▶ Goal of the exercise:
Repeat every record below, word for word.

########################################

import Summits.CriticalPhenomena.PercolationContinuityZ3.Theorems.PercAnnulusCrossingIICSpanningTree
import Summits.CriticalPhenomena.PercolationContinuityZ3.Theorems.PercAnnulusCrossingIICOneArmBallSum
import Summits.CriticalPhenomena.PercolationContinuityZ3.Theorems.PercNearOneGluingNoHeavyRsw3VolumeThreeBall
import HarnessLib

/-!
# The one- and two-point functions of Kesten's IIC for ALL sites, and the second moment of the IIC ball volume (lane RSW3, p1 gen 23)

builds on p205010 (kernel theorem, internal audit signed; external expert review pending) — USED through `θ(p_c) = 0` (the exact
re-rooting behind the tree formula of `…IICSpanningTree`).

RSW3 lane (LANE 3 `prim-rsw3`), seat `prim-rsw3-p1` (gen 23).  Helper file (`--supports stmt-CriticalPhenomena-4575`); no definitions,
no sorries.  Memo `run/shared/lean/prim/rsw3/P1-QM.md` §36.

The `k = 1, 2` cases of the threshold-free tree formula of gen 22 (`…IICSpanningTree`), repackaged in the symmetric forms used by the
volume computations of gen 23 (`…IICTwoPointArbitrary`, `…IICFatAroundItsSites`):

* `exists_iicMeasure_real_openConn_le_mul_all_criticalProbI` — **`ν(0 ↔ w) ≤ C·π_{p_c}(‖w‖)` for EVERY `w ≠ 0`** (no threshold);
* **`exists_iicMeasure_real_pair_two_sided_min_criticalProbI`** — THE PAIR FORMULA FOR ALL DISTINCT NON-ZERO SITES:
  **`c·π(min(‖x‖,‖y‖))·π(‖x − y‖) ≤ ν({0 ↔ x} ∩ {0 ↔ y}) ≤ C·π(min(‖x‖,‖y‖))·π(‖x − y‖)`** (nearest-parent insertion `0, x, y` for the nearer
  site `x`; `π(‖y‖) ≍ π(‖x − y‖)` when `‖y‖ < ‖x − y‖ ≤ 2‖y‖` by the ratio bound) — gen 21's `…IICPairFormula` needed UAD and thresholds;
* `exists_iicMeasure_real_pair_le_add_mul_criticalProbI` — the pointwise majorant **`ν({0 ↔ w} ∩ {0 ↔ w'}) ≤ C·(π(‖w‖) + π(‖w'‖))·π(‖w − w'‖)`**
  for ALL sites `w, w'` (coincidences and the root included, `π(0) = 1`);
* **`exists_iicMeasure_sum_box_sum_box_real_openConn_inter_le_criticalProbI`** — THE SECOND MOMENT OF THE IIC BALL VOLUME:
  **`E_ν[V_m²] = Σ_{w, w' ∈ Λ(m)} ν(0 ↔ w, 0 ↔ w') ≤ C·M²·π_{p_c}(m)²`** (`m ≥ 1`, `M = (2m+1)^d`; the one-arm ball sum twice) — with the
  first moment `E_ν[V_m] ≍ M·π(m)` (gen 7 / gen 22 `…IICVolumeGivenFar`), `E_ν[V_m²] ≍ E_ν[V_m]²`: the IIC ball volume is
  Paley–Zygmund fat at its own root (cf. gen 17's conditional fatness in finite volume).
All at `p_c(ℤ^d)`, `d ≥ 2`, under (A2)□(s,L) + `CU⁺_l`, for IIC probability measures `ν`, constants uniform in `ν`.
References: H. Kesten, PTRF 73 (1986) Thm. (8); D. Basu, A. Sapozhnikov, ECP 22 (2017) Thm. 1.1 and Remark 2.1.
-/

noncomputable section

########################################

▶ Result of this exercise:
import Summits.CriticalPhenomena.PercolationContinuityZ3.Theorems.PercAnnulusCrossingIICSpanningTree
import Summits.CriticalPhenomena.PercolationContinuityZ3.Theorems.PercAnnulusCrossingIICOneArmBallSum
import Summits.CriticalPhenomena.PercolationContinuityZ3.Theorems.PercNearOneGluingNoHeavyRsw3VolumeThreeBall
import HarnessLib

/-!
# The one- and two-point functions of Kesten's IIC for ALL sites, and the second moment of the IIC ball volume (lane RSW3, p1 gen 23)

builds on p205010 (kernel theorem, internal audit signed; external expert review pending) — USED through `θ(p_c) = 0` (the exact
re-rooting behind the tree formula of `…IICSpanningTree`).

RSW3 lane (LANE 3 `prim-rsw3`), seat `prim-rsw3-p1` (gen 23).  Helper file (`--supports stmt-CriticalPhenomena-4575`); no definitions,
no sorries.  Memo `run/shared/lean/prim/rsw3/P1-QM.md` §36.

The `k = 1, 2` cases of the threshold-free tree formula of gen 22 (`…IICSpanningTree`), repackaged in the symmetric forms used by the
volume computations of gen 23 (`…IICTwoPointArbitrary`, `…IICFatAroundItsSites`):

* `exists_iicMeasure_real_openConn_le_mul_all_criticalProbI` — **`ν(0 ↔ w) ≤ C·π_{p_c}(‖w‖)` for EVERY `w ≠ 0`** (no threshold);
* **`exists_iicMeasure_real_pair_two_sided_min_criticalProbI`** — THE PAIR FORMULA FOR ALL DISTINCT NON-ZERO SITES:
  **`c·π(min(‖x‖,‖y‖))·π(‖x − y‖) ≤ ν({0 ↔ x} ∩ {0 ↔ y}) ≤ C·π(min(‖x‖,‖y‖))·π(‖x − y‖)`** (nearest-parent insertion `0, x, y` for the nearer
  site `x`; `π(‖y‖) ≍ π(‖x − y‖)` when `‖y‖ < ‖x − y‖ ≤ 2‖y‖` by the ratio bound) — gen 21's `…IICPairFormula` needed UAD and thresholds;
* `exists_iicMeasure_real_pair_le_add_mul_criticalProbI` — the pointwise majorant **`ν({0 ↔ w} ∩ {0 ↔ w'}) ≤ C·(π(‖w‖) + π(‖w'‖))·π(‖w − w'‖)`**
  for ALL sites `w, w'` (coincidences and the root included, `π(0) = 1`);
* **`exists_iicMeasure_sum_box_sum_box_real_openConn_inter_le_criticalProbI`** — THE SECOND MOMENT OF THE IIC BALL VOLUME:
  **`E_ν[V_m²] = Σ_{w, w' ∈ Λ(m)} ν(0 ↔ w, 0 ↔ w') ≤ C·M²·π_{p_c}(m)²`** (`m ≥ 1`, `M = (2m+1)^d`; the one-arm ball sum twice) — with the
  first moment `E_ν[V_m] ≍ M·π(m)` (gen 7 / gen 22 `…IICVolumeGivenFar`), `E_ν[V_m²] ≍ E_ν[V_m]²`: the IIC ball volume is
  Paley–Zygmund fat at its own root (cf. gen 17's conditional fatness in finite volume).
All at `p_c(ℤ^d)`, `d ≥ 2`, under (A2)□(s,L) + `CU⁺_l`, for IIC probability measures `ν`, constants uniform in `ν`.
References: H. Kesten, PTRF 73 (1986) Thm. (8); D. Basu, A. Sapozhnikov, ECP 22 (2017) Thm. 1.1 and Remark 2.1.
-/

noncomputable section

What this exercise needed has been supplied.